[Available data]
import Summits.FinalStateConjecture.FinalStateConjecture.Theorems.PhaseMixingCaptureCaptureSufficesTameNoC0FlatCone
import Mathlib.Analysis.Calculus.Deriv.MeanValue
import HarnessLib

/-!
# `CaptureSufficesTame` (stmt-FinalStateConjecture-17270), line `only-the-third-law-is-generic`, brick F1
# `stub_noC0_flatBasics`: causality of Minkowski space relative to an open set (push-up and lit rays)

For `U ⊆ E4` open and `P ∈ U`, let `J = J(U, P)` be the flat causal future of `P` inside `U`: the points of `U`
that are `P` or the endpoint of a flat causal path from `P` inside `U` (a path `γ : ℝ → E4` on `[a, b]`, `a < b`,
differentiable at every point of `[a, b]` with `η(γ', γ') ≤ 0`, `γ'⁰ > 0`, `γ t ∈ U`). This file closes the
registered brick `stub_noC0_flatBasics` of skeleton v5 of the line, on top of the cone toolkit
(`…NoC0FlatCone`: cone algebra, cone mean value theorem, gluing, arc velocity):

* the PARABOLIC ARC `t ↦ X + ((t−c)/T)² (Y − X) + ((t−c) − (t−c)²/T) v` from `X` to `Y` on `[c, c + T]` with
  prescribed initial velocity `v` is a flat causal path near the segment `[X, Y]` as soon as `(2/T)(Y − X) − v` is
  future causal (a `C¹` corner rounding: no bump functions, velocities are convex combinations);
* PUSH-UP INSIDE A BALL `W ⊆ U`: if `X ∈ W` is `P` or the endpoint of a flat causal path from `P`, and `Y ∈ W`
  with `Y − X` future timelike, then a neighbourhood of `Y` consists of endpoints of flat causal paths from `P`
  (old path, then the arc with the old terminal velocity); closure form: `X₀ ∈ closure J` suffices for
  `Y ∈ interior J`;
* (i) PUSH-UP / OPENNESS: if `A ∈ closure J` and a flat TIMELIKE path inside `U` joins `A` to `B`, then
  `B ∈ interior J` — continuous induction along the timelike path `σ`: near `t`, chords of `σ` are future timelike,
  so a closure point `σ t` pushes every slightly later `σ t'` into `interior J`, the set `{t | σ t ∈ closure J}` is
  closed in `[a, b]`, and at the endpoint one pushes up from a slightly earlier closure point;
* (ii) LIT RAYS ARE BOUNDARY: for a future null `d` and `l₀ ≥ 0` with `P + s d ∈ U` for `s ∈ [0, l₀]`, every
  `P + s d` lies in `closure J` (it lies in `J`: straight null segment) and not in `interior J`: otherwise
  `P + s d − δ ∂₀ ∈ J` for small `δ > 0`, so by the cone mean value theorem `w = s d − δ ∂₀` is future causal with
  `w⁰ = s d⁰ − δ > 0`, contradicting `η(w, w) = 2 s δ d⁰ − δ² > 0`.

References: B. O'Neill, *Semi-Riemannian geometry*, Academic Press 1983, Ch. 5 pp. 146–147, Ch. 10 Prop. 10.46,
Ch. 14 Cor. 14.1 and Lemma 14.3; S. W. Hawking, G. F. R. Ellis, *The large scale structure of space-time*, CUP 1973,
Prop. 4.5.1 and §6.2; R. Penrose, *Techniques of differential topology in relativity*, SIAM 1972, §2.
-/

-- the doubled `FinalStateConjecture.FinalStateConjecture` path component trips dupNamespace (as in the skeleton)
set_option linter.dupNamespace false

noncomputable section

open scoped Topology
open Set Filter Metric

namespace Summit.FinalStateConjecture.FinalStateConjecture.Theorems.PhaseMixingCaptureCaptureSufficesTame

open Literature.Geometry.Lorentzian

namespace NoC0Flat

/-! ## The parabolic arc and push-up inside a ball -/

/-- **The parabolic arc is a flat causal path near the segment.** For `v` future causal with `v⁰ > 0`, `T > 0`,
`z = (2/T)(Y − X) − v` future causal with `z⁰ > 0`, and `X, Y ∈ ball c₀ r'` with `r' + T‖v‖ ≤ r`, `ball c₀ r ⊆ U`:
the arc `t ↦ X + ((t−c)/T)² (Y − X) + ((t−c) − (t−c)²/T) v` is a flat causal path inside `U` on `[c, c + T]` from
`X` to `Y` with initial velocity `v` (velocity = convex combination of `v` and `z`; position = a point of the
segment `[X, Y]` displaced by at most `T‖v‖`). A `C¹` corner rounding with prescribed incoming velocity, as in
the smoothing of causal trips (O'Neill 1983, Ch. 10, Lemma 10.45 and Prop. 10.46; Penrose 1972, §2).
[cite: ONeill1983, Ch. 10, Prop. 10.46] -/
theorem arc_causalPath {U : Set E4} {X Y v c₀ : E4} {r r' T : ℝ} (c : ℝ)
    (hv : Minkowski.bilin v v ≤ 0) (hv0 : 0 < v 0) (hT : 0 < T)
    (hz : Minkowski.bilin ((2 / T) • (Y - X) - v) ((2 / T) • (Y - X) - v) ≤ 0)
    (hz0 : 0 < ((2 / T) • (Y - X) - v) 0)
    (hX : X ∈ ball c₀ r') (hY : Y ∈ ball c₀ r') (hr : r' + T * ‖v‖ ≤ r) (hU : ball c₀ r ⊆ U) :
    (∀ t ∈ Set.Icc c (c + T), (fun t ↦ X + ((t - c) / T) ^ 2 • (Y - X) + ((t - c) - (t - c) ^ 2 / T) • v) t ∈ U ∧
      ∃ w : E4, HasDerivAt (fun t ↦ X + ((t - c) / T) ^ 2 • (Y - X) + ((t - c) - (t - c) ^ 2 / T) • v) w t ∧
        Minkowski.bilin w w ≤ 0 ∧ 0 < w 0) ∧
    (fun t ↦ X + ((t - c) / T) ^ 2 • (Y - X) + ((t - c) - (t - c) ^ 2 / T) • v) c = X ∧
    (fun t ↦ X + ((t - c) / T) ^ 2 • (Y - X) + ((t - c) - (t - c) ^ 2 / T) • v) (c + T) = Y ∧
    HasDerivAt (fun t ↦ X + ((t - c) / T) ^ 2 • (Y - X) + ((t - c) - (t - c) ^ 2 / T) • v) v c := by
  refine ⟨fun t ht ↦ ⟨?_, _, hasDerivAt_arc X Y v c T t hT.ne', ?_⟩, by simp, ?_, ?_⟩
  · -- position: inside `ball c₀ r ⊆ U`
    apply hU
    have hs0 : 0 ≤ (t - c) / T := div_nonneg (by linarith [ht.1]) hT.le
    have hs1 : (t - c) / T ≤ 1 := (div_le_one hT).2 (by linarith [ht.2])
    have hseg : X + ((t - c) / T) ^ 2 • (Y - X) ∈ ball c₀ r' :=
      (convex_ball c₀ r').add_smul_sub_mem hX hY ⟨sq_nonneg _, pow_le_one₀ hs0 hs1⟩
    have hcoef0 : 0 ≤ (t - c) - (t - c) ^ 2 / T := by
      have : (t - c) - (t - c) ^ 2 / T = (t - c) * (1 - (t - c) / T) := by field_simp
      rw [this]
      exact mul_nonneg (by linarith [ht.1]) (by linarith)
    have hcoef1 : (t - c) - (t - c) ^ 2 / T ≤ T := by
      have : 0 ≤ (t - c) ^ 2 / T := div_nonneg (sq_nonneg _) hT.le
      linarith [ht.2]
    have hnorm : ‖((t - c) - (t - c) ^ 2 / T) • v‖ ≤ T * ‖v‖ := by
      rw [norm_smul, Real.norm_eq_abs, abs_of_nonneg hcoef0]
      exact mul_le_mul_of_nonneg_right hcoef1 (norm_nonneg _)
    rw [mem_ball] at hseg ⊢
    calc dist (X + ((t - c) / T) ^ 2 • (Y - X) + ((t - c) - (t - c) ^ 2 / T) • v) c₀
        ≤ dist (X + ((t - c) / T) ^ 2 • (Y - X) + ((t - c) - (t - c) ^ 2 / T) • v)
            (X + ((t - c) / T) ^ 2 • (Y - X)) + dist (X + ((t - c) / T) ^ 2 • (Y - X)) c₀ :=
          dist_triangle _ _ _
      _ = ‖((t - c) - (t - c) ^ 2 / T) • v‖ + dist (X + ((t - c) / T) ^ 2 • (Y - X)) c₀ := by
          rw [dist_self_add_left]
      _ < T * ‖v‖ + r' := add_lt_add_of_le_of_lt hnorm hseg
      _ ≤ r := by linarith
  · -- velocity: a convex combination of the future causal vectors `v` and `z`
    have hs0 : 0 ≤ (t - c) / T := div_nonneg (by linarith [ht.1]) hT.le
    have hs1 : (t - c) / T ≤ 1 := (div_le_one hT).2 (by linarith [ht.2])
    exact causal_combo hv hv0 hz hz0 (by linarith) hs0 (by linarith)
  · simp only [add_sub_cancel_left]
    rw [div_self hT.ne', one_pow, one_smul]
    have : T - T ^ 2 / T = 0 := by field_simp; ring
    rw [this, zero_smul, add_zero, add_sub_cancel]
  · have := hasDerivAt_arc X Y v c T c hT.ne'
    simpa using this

[The task]
Everything from the line containing "simp only [add_sub_cancel_left]" to the last line of the entries above should be quoted exactly, and only that.

[Exercise output]
  · simp only [add_sub_cancel_left]
    rw [div_self hT.ne', one_pow, one_smul]
    have : T - T ^ 2 / T = 0 := by field_simp; ring
    rw [this, zero_smul, add_zero, add_sub_cancel]
  · have := hasDerivAt_arc X Y v c T c hT.ne'
    simpa using this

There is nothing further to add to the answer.